É possível detectar, acompanhando a perspectiva poética
sugerida por suas imagens de Brasília, a principal linha que compõe
um retrato crítico do Brasil (Melo Neto, 1994: 347): No
cimento duro, de aço e de cimento, Brasília enxertou-se,
e guarda vivo, esse poroso quase carnal da alvenaria da casa de fazenda
do Brasil antigo. O
que se realça é que nas pretensas concretude e coesão
do projeto modernizador está infiltrada a porosidade resistente
da tradição colonial como traço básico da
cultura brasileira. Nos interstícios da sofisticação
industrial urbana, os resíduos irremovíveis do primitivismo
agrário e escravocrata. É verdade que, no Plano Piloto,
o próprio Lúcio Costa já se referira à construção
de Brasília como um "ato desbravador, nos moldes da tradição
colonial" (Costa, 1971: 123). Tal afirmativa deveria, a princípio,
soar estranha ao ímpeto de modernização - que se
sustenta, obviamente, pela negação do passado. No entanto,
ao se associar a ação de colonizar à de desbravar,
cultiva-se uma visão heróica da colonização,
o que corresponde a dizer que a colonização é pensada
da perspectiva do colonizador. O desenho da aeronave - traçado
básico de Brasília - surge como uma reconstituição
moderna da Cruz de Malta içada nas caravelas portuguesas. O
que se encontra na poesia de João Cabral de Melo Neto não
é o apagamento da interface conflituosa colonizador-colonizado,
mas, exatamente, a exploração de tal interface. Através
dessa exploração, é possível fazer vir à
tona o caráter profundamente arcaizante do intuito modernizador.

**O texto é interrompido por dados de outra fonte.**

import Summits.CriticalPhenomena.PercolationContinuityZ3.Theorems.Transplant.FKConnectivityAllQAntipodalTwoSpineCells
import Summits.CriticalPhenomena.PercolationContinuityZ3.Theorems.Transplant.FKConnectivityAllQAntipodalTwoSpinePhiRows
import Summits.CriticalPhenomena.PercolationContinuityZ3.Theorems.Transplant.FKConnectivityAllQAntipodalTwoSpineDiag
import Summits.CriticalPhenomena.PercolationContinuityZ3.Theorems.Transplant.FKConnectivityAllQAntipodalX2DualPos
import HarnessLib

/-!
# Two-spine word model of `U¹¹` — WORD DUALITY: the parallel-top root coefficient is the series-top one of the dual words

Helper file (`--supports stmt-CriticalPhenomena-4575`), FK sub-lane `prim-bschramm-fk-2` (gen 16); builds on p205010 (kernel theorem,
internal audit signed; external expert review pending).  No named facts, no sorries, standard axioms.  Pure word combinatorics.

Memo `bschramm/FROM-fk-2-g15-TWO-SPINE.md` §10.11/§12.3 (parallel split node by word duality) made exact.  Let `σD` be the letter map
`(k, b, b̄) ↦ (k*, ¬b̄, ¬b)` (kind exchanged, bits complemented AND exchanged — gen 14's `dualLetter` followed by `swapLetter`); it
preserves the flip order `01 → 10` and the rows of `σD w` are the kind-exchanged rows of `w` in the opposite order (`sRowA_sdWord`).
**`theta_P_eq_dual`**: for every word pair,
`q^{2(#series letters of u and v)} · Θ_P(u, v) = q^{1 + #1-bits of u and v} · Θ_W(σD u, σD v)`
(`theta q .P` vs `theta q .W` at the root modes) — machine-found and checked on 342,225 cells (`explore/dualcheck2.py`), proved here
from gen 14's per-row exponent identity `adjP_true_add` (`…X2DualRows`): per side,
`corr(α)+corr(ᾱ)+[headP α] + [rowCdot α] + [rowC ᾱ] + 2·#series = corr(ᾱ*)+corr(α*)+[headP ᾱ*] + 1 + #ones` (`side_dual_identity`),
and the two sides' surplus `[¬(c•(α) ∨ c(β))] - [c(ᾱ) ∨ c•(β̄)]` vanishes exactly when the Janus half does not.  Consequence
(`…TwoSpineDualRule`): the parallel-top root word inequality follows from the series-top rule theorem by reindexing, hence Conjecture
U¹¹ at PARALLEL split nodes.
[cite: Grimmett2006, §3.9 (p. 63); §6.1 (pp. 133–136)]
-/

noncomputable section

namespace Summit.CriticalPhenomena.PercolationContinuityZ3.Theorems

namespace FK

namespace TwoSpine

open X2Word

/-! ### The flip-order preserving duality `σD` on words -/

/-- The word map `σD`: dual letters (kind exchanged, bits complemented) with the two rows exchanged. [folklore] -/
def sdWord (w : List SLetter) : List SLetter := (w.map dualLetter).map swapLetter

/-- Row `A` of `σD w` is the kind-exchanged row `B` of `w`. [folklore] -/
theorem sRowA_sdWord (w : List SLetter) : sRowA (sdWord w) = (sRowB w).map Kind.other := by
  rw [sdWord, sRowA_map_swapLetter, sRowB_map_dualLetter]

/-- Row `B` of `σD w` is the kind-exchanged row `A` of `w`. [folklore] -/
theorem sRowB_sdWord (w : List SLetter) : sRowB (sdWord w) = (sRowA w).map Kind.other := by
  rw [sdWord, sRowB_map_swapLetter, sRowA_map_dualLetter]

/-- `σD` letterwise. [folklore] -/
theorem sdWord_eq_map (w : List SLetter) : sdWord w = w.map (fun l => (l.1.other, !l.2.2, !l.2.1)) := by
  rw [sdWord, List.map_map]; rfl

/-- `σD` is an involution. [folklore] -/
theorem sdWord_sdWord (w : List SLetter) : sdWord (sdWord w) = w := by
  rw [sdWord_eq_map, sdWord_eq_map, List.map_map]
  conv_rhs => rw [← List.map_id w]
  refine List.map_congr_left fun l _ => ?_
  obtain ⟨k, b, bb⟩ := l
  cases k <;> simp [Kind.other]

/-- `σD` maps the flip relation `01 → 10` to itself. [folklore] -/
theorem forall₂_flip_sdWord {w w' : List SLetter}
    (h : List.Forall₂ (fun a b : SLetter => b = a ∨ (a.2 = (false, true) ∧ b = (a.1, true, false))) w w') :
    List.Forall₂ (fun a b : SLetter => b = a ∨ (a.2 = (false, true) ∧ b = (a.1, true, false))) (sdWord w) (sdWord w') := by
  rw [sdWord_eq_map, sdWord_eq_map]
  induction h with
  | nil => exact List.Forall₂.nil
  | @cons a b w w' hab _ ih =>
    refine List.Forall₂.cons ?_ ih
    rcases hab with rfl | ⟨ha, rfl⟩
    · exact Or.inl rfl
    · obtain ⟨k, x, y⟩ := a
      simp only [Prod.mk.injEq] at ha
      obtain ⟨rfl, rfl⟩ := ha
      exact Or.inr ⟨rfl, rfl⟩

/-- The kind sequence of `σD w` is the exchanged kind sequence. [folklore] -/
theorem map_fst_sdWord (w : List SLetter) : (sdWord w).map (·.1) = (w.map (·.1)).map Kind.other := by
  rw [sdWord_eq_map, List.map_map, List.map_map]; rfl

/-- `#1-bits` is invariant under `σD`'s row exchange and counts complements under duality: not needed; what is needed is that
`onesCount` and `seriesCount` are flip invariants (`…X2DualRows`). For the reindexing we record `sdWord` on `kindWords`. [folklore] -/
theorem sdWord_mem_kindWords {o : List Kind} {w : List SLetter} (hw : w ∈ kindWords o) : sdWord w ∈ kindWords (o.map Kind.other) := by
  rw [mem_kindWords] at hw ⊢
  rw [map_fst_sdWord, hw]

/-! ### Rows under kind exchange -/

/-- `c` of the exchanged row is `¬c•` of the row. [folklore] -/
theorem rowC_map_other (l : List Kind) : rowC (l.map Kind.other) = !rowCdot l := by
  rw [rowC, lastP_map_other, lastFlag_true_eq_rowCdot]

/-- `c•` of the exchanged row is `¬c` of the row. [folklore] -/
theorem rowCdot_map_other (l : List Kind) : rowCdot (l.map Kind.other) = !rowC l := by
  cases l with
  | nil => rfl
  | cons a l =>
    rw [rowCdot, lastP_map_other, lastFlag_of_ne_nil _ (List.cons_ne_nil _ _), rowC]
    simp

/-- Exchanging kinds swaps the counts of particles and walls. [folklore] -/
theorem count_P_map_other (l : List Kind) : (l.map Kind.other).count Kind.P = l.count Kind.W := by
  induction l with
  | nil => rfl
  | cons a l ih =>
    rw [List.map_cons, List.count_cons, List.count_cons, ih]
    cases a <;> simp [Kind.other]

/-- Exactly one of: the row is empty, it starts with a particle, its kind exchange starts with a particle. [folklore] -/
theorem headP_add_headP_map_other (l : List Kind) :
    (if headP l then 1 else 0) + (if headP (l.map Kind.other) then 1 else 0) + (if l.isEmpty then 1 else 0 : ℕ) = 1 := by
  cases l with
  | nil => rfl
  | cons a l => cases a <;> rfl

/-- `δ` through the particle indicator of the first object. [folklore] -/
theorem rowDel_add_headP (l : List Kind) : rowDel l + (if headP l then 1 else 0) = 1 := by
  unfold rowDel; cases headP l <;> rfl

/-- `c•` through `c` and emptiness. [folklore] -/
theorem rowCdot_indicator (l : List Kind) :
    (if rowCdot l then 1 else 0 : ℕ) = (if rowC l then 1 else 0) + (if l.isEmpty then 1 else 0) := by
  cases l with
  | nil => rfl
  | cons a l => simp [rowCdot, rowC]

/-- **The per-row exponent identity under kind exchange** (from gen 14's `adjP_true_add`):
`corr(l) + [headP l] + [c•(l)] + #W(l) = corr(l*) + #P(l) + 1`. [folklore] -/
theorem rowCorr_map_other_identity (l : List Kind) :
    rowCorr l + (if headP l then 1 else 0) + (if rowCdot l then 1 else 0) + l.count Kind.W =
      rowCorr (l.map Kind.other) + l.count Kind.P + 1 := by
  have h1 := adjP_add_runsP (l.map Kind.other)
  have h2 := adjP_true_add l
  have h3 := adjP_true_eq l
  rw [count_P_map_other] at h1
  rw [lastFlag_true_eq_rowCdot] at h2
  unfold rowCorr
  omega

/-! ### The side identity -/

/-- Walls and particles of the two rows: `#W + #ones = #P + 2·#series` (the walls are the particles of the dual word). [folklore] -/
theorem count_W_rows (u : List SLetter) :
    (sRowA u).count Kind.W + (sRowB u).count Kind.W + onesCount u = (sRowA u).count Kind.P + (sRowB u).count Kind.P + 2 * seriesCount u := by
  have h := nP_add_two_mul_seriesCount u
  simp only [nP, sRowA_map_dualLetter, sRowB_map_dualLetter, count_P_map_other] at h
  omega

/-- **Side identity** (root face in the `γ`-row `α`): `corr(α)+corr(ᾱ)+[headP α] + [c•(α)] + [c(ᾱ)] + 2·#series(u)
= corr(ᾱ*)+corr(α*)+[headP ᾱ*] + 1 + #ones(u)`. [folklore] -/
theorem side_dual_identity (u : List SLetter) :
    rowCorr (sRowA u) + rowCorr (sRowB u) + (if headP (sRowA u) then 1 else 0) +
        (if rowCdot (sRowA u) then 1 else 0) + (if rowC (sRowB u) then 1 else 0) + 2 * seriesCount u =
      rowCorr ((sRowB u).map Kind.other) + rowCorr ((sRowA u).map Kind.other) +
        (if headP ((sRowB u).map Kind.other) then 1 else 0) + 1 + onesCount u := by
  have hA := rowCorr_map_other_identity (sRowA u)
  have hB := rowCorr_map_other_identity (sRowB u)
  have hW := count_W_rows u
  have hh := headP_add_headP_map_other (sRowB u)
  have hc := rowCdot_indicator (sRowB u)
  omega

/-- The side identity with the roles of the two rows exchanged (root face in the `γᶜ`-row). [folklore] -/
theorem side_dual_identity' (u : List SLetter) :
    rowCorr (sRowA u) + rowCorr (sRowB u) + (if headP (sRowB u) then 1 else 0) +
        (if rowCdot (sRowB u) then 1 else 0) + (if rowC (sRowA u) then 1 else 0) + 2 * seriesCount u =
      rowCorr ((sRowB u).map Kind.other) + rowCorr ((sRowA u).map Kind.other) +
        (if headP ((sRowA u).map Kind.other) then 1 else 0) + 1 + onesCount u := by
  have h := side_dual_identity (u.map swapLetter)
  rw [sRowA_map_swapLetter, sRowB_map_swapLetter, seriesCount_map_swapLetter, onesCount_map_swapLetter] at h
  omega

/-! ### The duality identity for the root coefficient -/

/-- Open-mode connection of a kind-exchanged row (real form). [folklore] -/
theorem conn_o_map_other (l : List Kind) : Mode.o.conn (l.map Kind.other) = 1 - Mode.o.connDot l := by
  rw [Mode.conn_o, rowC_map_other, show Mode.o.connDot l = if rowCdot l then 1 else 0 from rfl]
  cases rowCdot l <;> simp

/-- Open-mode dotted connection of a kind-exchanged row (real form). [folklore] -/
theorem connDot_o_map_other (l : List Kind) : Mode.o.connDot (l.map Kind.other) = 1 - Mode.o.conn l := by
  rw [Mode.conn_o, show Mode.o.connDot (l.map Kind.other) = if rowCdot (l.map Kind.other) then 1 else 0 from rfl,
    rowCdot_map_other]
  cases rowC l <;> simp

/-- Regrouping powers (no correction factor). [folklore] -/
theorem pow_regroup₁ (q : ℝ) {S X e O X' e' : ℕ} (h : 2 * S + X + e = 1 + O + X' + e') :
    q ^ (2 * S) * (q ^ X * q ^ e) = q ^ (1 + O) * (q ^ X' * q ^ e') := by
  rw [← pow_add, ← pow_add, ← pow_add, ← pow_add, show 2 * S + (X + e) = 1 + O + (X' + e') by omega]

/-- Regrouping powers (one correction factor `q`). [folklore] -/
theorem pow_regroup₂ (q : ℝ) {S X e O X' e' : ℕ} (h : 2 * S + X + e + 1 = 1 + O + X' + e') :
    q ^ (2 * S) * (q ^ X * (q ^ e * q)) = q ^ (1 + O) * (q ^ X' * q ^ e') := by
  rw [← pow_succ, ← pow_add, ← pow_add, ← pow_add, ← pow_add, show 2 * S + (X + (e + 1)) = 1 + O + (X' + e') by omega]

/-- The algebra of one Janus half under duality: a 16-case Boolean identity given the side bookkeeping. [folklore] -/
theorem half_dual (q : ℝ) {S O X X' e e' : ℕ} (iA iB jA jB : Bool)
    (hside : X + e + (if iA then 1 else 0) + (if jA then 1 else 0) + (if iB then 1 else 0) + (if jB then 1 else 0) + 2 * S =
      X' + e' + 2 + O) :
    q ^ (2 * S) * (q ^ X * (q ^ e * (q ^ (if bR iA * bR iB = 1 then 1 else 0 : ℕ) * q ^ (if bR jA * bR jB = 1 then 1 else 0 : ℕ)) *
        ((bR iA + bR iB - bR iA * bR iB) - (bR jA + bR jB - bR jA * bR jB)))) =
      q ^ (1 + O) * (q ^ X' * (q ^ e' * ((1 - bR jA) * (1 - bR jB) - (1 - bR iA) * (1 - bR iB)))) := by
  cases iA <;> cases iB <;> cases jA <;> cases jB <;> norm_num [bR] at hside ⊢ <;>
    first | exact pow_regroup₁ q (by omega) | exact pow_regroup₂ q (by omega)

/-- **WORD DUALITY FOR THE ROOT COEFFICIENT**: `q^{2(#series letters)} · Θ_P(u, v) = q^{1 + #1-bits} · Θ_W(σD u, σD v)`. [folklore] -/
theorem theta_P_eq_dual (q : ℝ) (u v : List SLetter) :
    q ^ (2 * (seriesCount u + seriesCount v)) * theta q .P (Mode.o, Mode.o, Mode.o, Mode.o) u v =
      q ^ (1 + (onesCount u + onesCount v)) * theta q .W (Mode.o, Mode.o, Mode.o, Mode.o) (sdWord u) (sdWord v) := by
  have hP : theta q .P (Mode.o, Mode.o, Mode.o, Mode.o) u v =
      q ^ baseExp (Mode.o, Mode.o, Mode.o, Mode.o) u v *
        (q ^ (2 - rowDel (sRowA u) - rowDel (sRowB v)) *
            (q ^ (if bR (rowCdot (sRowA u)) * bR (rowC (sRowA v)) = 1 then 1 else 0 : ℕ) *
              q ^ (if bR (rowC (sRowB u)) * bR (rowCdot (sRowB v)) = 1 then 1 else 0 : ℕ)) *
            ((bR (rowCdot (sRowA u)) + bR (rowC (sRowA v)) - bR (rowCdot (sRowA u)) * bR (rowC (sRowA v))) -
              (bR (rowC (sRowB u)) + bR (rowCdot (sRowB v)) - bR (rowC (sRowB u)) * bR (rowCdot (sRowB v)))) +
          q ^ (2 - rowDel (sRowB u) - rowDel (sRowA v)) *
            (q ^ (if bR (rowC (sRowA u)) * bR (rowCdot (sRowA v)) = 1 then 1 else 0 : ℕ) *
              q ^ (if bR (rowCdot (sRowB u)) * bR (rowC (sRowB v)) = 1 then 1 else 0 : ℕ)) *
            ((bR (rowC (sRowA u)) + bR (rowCdot (sRowA v)) - bR (rowC (sRowA u)) * bR (rowCdot (sRowA v))) -
              (bR (rowCdot (sRowB u)) + bR (rowC (sRowB v)) - bR (rowCdot (sRowB u)) * bR (rowC (sRowB v))))) := rfl
  have hW : theta q .W (Mode.o, Mode.o, Mode.o, Mode.o) (sdWord u) (sdWord v) =
      q ^ baseExp (Mode.o, Mode.o, Mode.o, Mode.o) (sdWord u) (sdWord v) *
        (q ^ (2 - Mode.o.del (sRowA (sdWord u)) - Mode.o.del (sRowB (sdWord v))) *
            (Mode.o.connDot (sRowA (sdWord u)) * Mode.o.conn (sRowA (sdWord v)) -
              Mode.o.conn (sRowB (sdWord u)) * Mode.o.connDot (sRowB (sdWord v))) +
          q ^ (2 - Mode.o.del (sRowB (sdWord u)) - Mode.o.del (sRowA (sdWord v))) *
            (Mode.o.conn (sRowA (sdWord u)) * Mode.o.connDot (sRowA (sdWord v)) -
              Mode.o.connDot (sRowB (sdWord u)) * Mode.o.conn (sRowB (sdWord v)))) := rfl
  rw [hP, hW, baseExp_root, baseExp_root, sRowA_sdWord u, sRowA_sdWord v, sRowB_sdWord u, sRowB_sdWord v]
  simp only [conn_o_map_other, connDot_o_map_other]
  simp only [Mode.del, Mode.conn_o, show ∀ l, Mode.o.connDot l = if rowCdot l then 1 else 0 from fun _ => rfl, bR]
  -- the side bookkeeping
  have sA := side_dual_identity u
  have sA' := side_dual_identity' u
  have sB := side_dual_identity v
  have sB' := side_dual_identity' v
  have dA := rowDel_add_headP (sRowA u)
  have dA' := rowDel_add_headP (sRowB u)
  have dB := rowDel_add_headP (sRowA v)
  have dB' := rowDel_add_headP (sRowB v)
  have eA := rowDel_add_headP ((sRowB u).map Kind.other)
  have eA' := rowDel_add_headP ((sRowA u).map Kind.other)
  have eB := rowDel_add_headP ((sRowA v).map Kind.other)
  have eB' := rowDel_add_headP ((sRowB v).map Kind.other)
  have H1 := half_dual q (S := seriesCount u + seriesCount v) (O := onesCount u + onesCount v)
    (X := rowCorr (sRowA u) + rowCorr (sRowB u) + rowCorr (sRowA v) + rowCorr (sRowB v))
    (X' := rowCorr ((sRowB u).map Kind.other) + rowCorr ((sRowA u).map Kind.other) +
      rowCorr ((sRowB v).map Kind.other) + rowCorr ((sRowA v).map Kind.other))
    (e := 2 - rowDel (sRowA u) - rowDel (sRowB v)) (e' := 2 - rowDel ((sRowB u).map Kind.other) - rowDel ((sRowA v).map Kind.other))
    (rowCdot (sRowA u)) (rowC (sRowA v)) (rowC (sRowB u)) (rowCdot (sRowB v)) (by omega)
  have H2 := half_dual q (S := seriesCount u + seriesCount v) (O := onesCount u + onesCount v)
    (X := rowCorr (sRowA u) + rowCorr (sRowB u) + rowCorr (sRowA v) + rowCorr (sRowB v))
    (X' := rowCorr ((sRowB u).map Kind.other) + rowCorr ((sRowA u).map Kind.other) +
      rowCorr ((sRowB v).map Kind.other) + rowCorr ((sRowA v).map Kind.other))
    (e := 2 - rowDel (sRowB u) - rowDel (sRowA v)) (e' := 2 - rowDel ((sRowA u).map Kind.other) - rowDel ((sRowB v).map Kind.other))
    (rowC (sRowA u)) (rowCdot (sRowA v)) (rowCdot (sRowB u)) (rowC (sRowB v)) (by omega)
  simp only [bR] at H1 H2
  have split : ∀ a b x y : ℝ, a * (b * (x + y)) = a * (b * x) + a * (b * y) := by intros; ring
  rw [split, split, H1, H2]

end TwoSpine

end FK

end Summit.CriticalPhenomena.PercolationContinuityZ3.Theorems

end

É possível, assim, enxergar Brasília como uma cidade
arcaica, como a mais arcaica das cidades. Cidade onde os palácios
são "casas-grandes" (Melo Neto, 1994: 348), sintetizando a repetição
das estratégias de dominação do passado colonial. No
poema "À Brasília de Oscar Niemeyer" (Melo Neto, 1994: 399),
o "espraiamento da alma" visado pelo olho modernizador é viabilizado
pela horizontalidade dos espaços. No entanto, se o olho se lança
a partir das novas edificações - que são "horizontais,
escancaradas", mas não deixam de ser "casas-grandes de engenho"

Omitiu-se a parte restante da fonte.